The central spindle MTs and chromosome movements are strongly coupled in anaphase (Yu et al., 2019), suggesting the importance of a proper spindle in separating chromosomes. Moreover, perturbation of MT bundles also causes inefficient correction of erroneous kinetochore-MT attachments in metaphase and leads to defective chromosome segregation in anaphase (Matkovic et al., 2022). We show here that the reduction of RITA decreases the inter-centromere distance and impairs the proper formation of MT bundles that may contribute to defective chromosome congression and segregation during mitosis, which was observed in HeLa and HCT116 cells transiently depleted of RITA, and RITA knockout MEFs (Steinhauser et al., 2017). In the present work, we further substantiate the observed mitotic phenotype showing impaired chromosome movements in HeLa CRISPRi sgRITA cells, hTERT RPE-1 CRISPRi sgRITA cells as well as U-2OS cells transiently depleted of RITA. These findings strongly suggest RITA’s general significance in guarding chromosome integrity in cell division. Increased chromosomal instability, due to reduced MT-kinetochore tension and impaired central spindle shown here, deregulated MT dynamics (Steinhauser et al., 2017) and abnormal Aurora A activity (Kreis et al., 2019), could be linked to malignant development.

Although the reduction of RITA results in mitotic defects in HeLa as well as hTERT RPE-1 cells, the cell proliferation rate of those cells, is relatively comparable to their control cells. It is well known that HeLa cells are p53 deficient (Matlashewski et al., 1986) that alters the cell response to mitotic defects, whereas hTERT RPE-1 cells are reported to be cGAS (cyclic GMP-AMP synthase) negative (Chen et al., 2020), which may affect the cellular outcome of RITA knockdown. Studies are needed to clarify the discrepancy between mitotic defects and the cell viability in these cells knocked down of RITA.

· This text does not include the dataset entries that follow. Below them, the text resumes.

/-- ★ **A LEG INTO THE PROBE BLOCKS AFTER A LOCAL SUP-MAJORISED LETTER**: `S` with the majorant `a(y)·(L^{j_z}η)^q·e^{−δ₁d(y,z)}` (`a ≧ 0`) from the blocks of `blk` into those of
`blkP`, after `T` with a sup majorant `K ≧ 0` of range `ρ` and column weights `(Σ_z K(z,b))·(L^{j_b}η)^m ≦ 1_S(b)·k`, has the majorant
`1_S(y′)·a(y)·(k·L₀^{|q|}·e^{(αδ+δ₁)ρ})·(L^{j_{y′}}η)^{q−m}·e^{−δ₁d(y,y′)}` (`|q| ≦ 4`, `0 ≦ αδ`, `0 ≦ δ₁`). [cite: Balaban1985BackgroundPropagators, (3.43) p.398 + remark after (3.47) p.398 + (3.89) p.409; Balaban1984PropagatorsII, (2.41)–(2.44) p.230 + (2.52)–(2.55) p.232] -/
theorem hasMajorantHom_leg_comp_localLetter (blk : X → g.Site) (blkP : PX → g.Site) {S : (X → ℝ) →ₗ[ℝ] (PX → ℝ)} {T : Module.End ℝ (X → ℝ)}
    {K : g.Site → g.Site → ℝ} (Sset : Finset g.Site) {d : ℕ} {δ α L₀ k ρ q m δ₁ : ℝ} (a : g.Site → ℝ) (ha : ∀ y, 0 ≤ a y) (hF : Facts347 g R H d δ α L₀)
    (htri : ∀ x y z : g.Site, g.dist x z ≤ g.dist x y + g.dist y z) (hsymm : ∀ y y' : g.Site, g.dist y y' = g.dist y' y) (hlen : ∀ y : g.Site, 0 < g.len y)
    (hαδ : 0 ≤ α * δ) (hδ₁ : 0 ≤ δ₁) (hq : |q| ≤ 4)
    (hK0 : ∀ z b, 0 ≤ K z b) (hKloc : ∀ z b, K z b ≠ 0 → g.dist z b ≤ ρ) (hKcol : ∀ b, (∑ z : g.Site, K z b) * g.len b ^ m ≤ if b ∈ Sset then k else 0)
    (hS : HasMajorantHom (g := toB6 g R H) blk blkP S (fun (y z : g.Site) => a y * g.len z ^ q * Real.exp (-(δ₁ * g.dist y z))))
    (hT : HasMajorant (g := toB6 g R H) blk T K) :
    HasMajorantHom (g := toB6 g R H) blk blkP (S ∘ₗ T)
      (fun (y y' : g.Site) => (if y' ∈ Sset then (1 : ℝ) else 0) * a y * (k * L₀ ^ |q| * Real.exp ((α * δ + δ₁) * ρ)) * g.len y' ^ (q - m) *
        Real.exp (-(δ₁ * g.dist y y'))) := by
  have hlen0 : ∀ y : g.Site, 0 ≤ g.len y := fun y => (hlen y).le
  have hL0 : 0 ≤ g.L := zero_le_one.trans hF.one_le_L
  have hL₀ : 0 ≤ L₀ := hL0.trans hF.L_le
  have hcomp := hasMajorantHom_comp (g := toB6 g R H) blk blk blkP hS ((hasMajorantHom_iff _ _ _).mpr hT) hK0
  refine hasMajorantHom_mono (g := toB6 g R H) blk blkP hcomp fun y y' => ?_
  -- termwise: inside the range, move the leg's scale at `z` to `y′` and the decay factor to `d(y,y′)`
  have hterm : ∀ z : g.Site, (a y * g.len z ^ q * Real.exp (-(δ₁ * g.dist y z))) * K z y'
      ≤ (a y * (L₀ ^ |q| * Real.exp ((α * δ + δ₁) * ρ)) * g.len y' ^ q * Real.exp (-(δ₁ * g.dist y y'))) * K z y' := by
    intro z
    by_cases hKz : K z y' = 0
    · rw [hKz, mul_zero, mul_zero]
    have hd : g.dist z y' ≤ ρ := hKloc z y' hKz
    have hd' : g.dist y' z ≤ ρ := by rw [hsymm]; exact hd
    -- the scale transfer at distance ≤ ρ: (L^{j_z}η)^q ≤ L^{|q|}·e^{αδ d(y′,z)}·(L^{j_{y′}}η)^q
    have hst : Real.exp (-(α * δ * g.dist y' z)) * g.len z ^ q ≤ g.L ^ |q| * g.len y' ^ q := scaleTransfer_len_rpow hF q hq y' z
    have htr : g.len z ^ q ≤ L₀ ^ |q| * Real.exp (α * δ * ρ) * g.len y' ^ q := by
      have h1 : g.len z ^ q ≤ Real.exp (α * δ * g.dist y' z) * (g.L ^ |q| * g.len y' ^ q) := by
        have h := mul_le_mul_of_nonneg_left hst (Real.exp_nonneg (α * δ * g.dist y' z))
        rwa [← mul_assoc, ← Real.exp_add, show α * δ * g.dist y' z + -(α * δ * g.dist y' z) = 0 by ring, Real.exp_zero, one_mul] at h
      have h2 : Real.exp (α * δ * g.dist y' z) ≤ Real.exp (α * δ * ρ) := Real.exp_le_exp.mpr (mul_le_mul_of_nonneg_left hd' hαδ)
      have h3 : g.L ^ |q| ≤ L₀ ^ |q| := Real.rpow_le_rpow hL0 hF.L_le (abs_nonneg _)
      calc g.len z ^ q ≤ Real.exp (α * δ * g.dist y' z) * (g.L ^ |q| * g.len y' ^ q) := h1
        _ ≤ Real.exp (α * δ * ρ) * (L₀ ^ |q| * g.len y' ^ q) :=
            mul_le_mul h2 (mul_le_mul_of_nonneg_right h3 (Real.rpow_nonneg (hlen0 y') _)) (mul_nonneg (Real.rpow_nonneg hL0 _) (Real.rpow_nonneg (hlen0 y') _))
              (Real.exp_nonneg _)
        _ = L₀ ^ |q| * Real.exp (α * δ * ρ) * g.len y' ^ q := by ring
    -- the decay factor: d(y,y′) ≤ d(y,z) + d(z,y′) ≤ d(y,z) + ρ
    have hdec : Real.exp (-(δ₁ * g.dist y z)) ≤ Real.exp (δ₁ * ρ) * Real.exp (-(δ₁ * g.dist y y')) := by
      rw [← Real.exp_add]
      exact Real.exp_le_exp.mpr (by nlinarith [htri y z y', hd, hδ₁])
    have hprod := mul_le_mul htr hdec (Real.exp_nonneg _) (mul_nonneg (mul_nonneg (Real.rpow_nonneg hL₀ _) (Real.exp_nonneg _)) (Real.rpow_nonneg (hlen0 y') _))
    have hK := hK0 z y'
    calc (a y * g.len z ^ q * Real.exp (-(δ₁ * g.dist y z))) * K z y' = a y * (g.len z ^ q * Real.exp (-(δ₁ * g.dist y z))) * K z y' := by ring
      _ ≤ a y * ((L₀ ^ |q| * Real.exp (α * δ * ρ) * g.len y' ^ q) * (Real.exp (δ₁ * ρ) * Real.exp (-(δ₁ * g.dist y y')))) * K z y' :=
          mul_le_mul_of_nonneg_right (mul_le_mul_of_nonneg_left hprod (ha y)) hK
      _ = (a y * (L₀ ^ |q| * (Real.exp (α * δ * ρ) * Real.exp (δ₁ * ρ))) * g.len y' ^ q * Real.exp (-(δ₁ * g.dist y y'))) * K z y' := by ring
      _ = (a y * (L₀ ^ |q| * Real.exp ((α * δ + δ₁) * ρ)) * g.len y' ^ q * Real.exp (-(δ₁ * g.dist y y'))) * K z y' := by rw [← Real.exp_add]; congr 3; ring
  have hcol := hKcol y'
  have hfac0 : 0 ≤ a y * (L₀ ^ |q| * Real.exp ((α * δ + δ₁) * ρ)) * g.len y' ^ q * Real.exp (-(δ₁ * g.dist y y')) :=
    mul_nonneg (mul_nonneg (mul_nonneg (ha y) (mul_nonneg (Real.rpow_nonneg hL₀ _) (Real.exp_nonneg _))) (Real.rpow_nonneg (hlen0 y') _)) (Real.exp_nonneg _)
  have hym : 0 < g.len y' ^ m := Real.rpow_pos_of_pos (hlen y') m
  -- `Σ_z K(z,y′) ≤ 1_S(y′)·k·(L^{j_{y′}}η)^{−m}`
  have hsumK : ∑ z : g.Site, K z y' ≤ (if y' ∈ Sset then k else 0) * g.len y' ^ (-m) := by
    rw [Real.rpow_neg (hlen0 y'), ← div_eq_mul_inv, le_div_iff₀ hym]
    exact hcol
  calc ∑ z : g.Site, (a y * g.len z ^ q * Real.exp (-(δ₁ * g.dist y z))) * K z y'
      ≤ ∑ z : g.Site, (a y * (L₀ ^ |q| * Real.exp ((α * δ + δ₁) * ρ)) * g.len y' ^ q * Real.exp (-(δ₁ * g.dist y y'))) * K z y' :=
        Finset.sum_le_sum fun z _ => hterm z
    _ = (a y * (L₀ ^ |q| * Real.exp ((α * δ + δ₁) * ρ)) * g.len y' ^ q * Real.exp (-(δ₁ * g.dist y y'))) * ∑ z : g.Site, K z y' := by rw [Finset.mul_sum]
    _ ≤ (a y * (L₀ ^ |q| * Real.exp ((α * δ + δ₁) * ρ)) * g.len y' ^ q * Real.exp (-(δ₁ * g.dist y y'))) * ((if y' ∈ Sset then k else 0) * g.len y' ^ (-m)) :=
        mul_le_mul_of_nonneg_left hsumK hfac0
    _ = (if y' ∈ Sset then (1 : ℝ) else 0) * a y * (k * L₀ ^ |q| * Real.exp ((α * δ + δ₁) * ρ)) * (g.len y' ^ q * g.len y' ^ (-m)) *
          Real.exp (-(δ₁ * g.dist y y')) := by split_ifs <;> ring
    _ = (if y' ∈ Sset then (1 : ℝ) else 0) * a y * (k * L₀ ^ |q| * Real.exp ((α * δ + δ₁) * ρ)) * g.len y' ^ (q - m) * Real.exp (-(δ₁ * g.dist y y')) := by
        rw [← Real.rpow_add (hlen y'), sub_eq_add_neg]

In conclusion, we show that RITA is involved in the spindle distribution of PRC1 during mitosis. Importantly, its reduction enlarges the staining area of PRC1 in prometaphase, metaphase as well as anaphase, and affects MT bundle formation in the central spindle, contributing to defective chromosome congression/segregation and cytokinesis defects (Figure 6F). Further investigations are required to disclose the function of RITA in the central spindle organization, in particular, the precise molecular mechanisms by which RITA modulates PRC1 and possibly its various partners in the central spindle.

The original contributions presented in the study are included in the article/Supplementary Material, further inquiries can be directed to the corresponding author.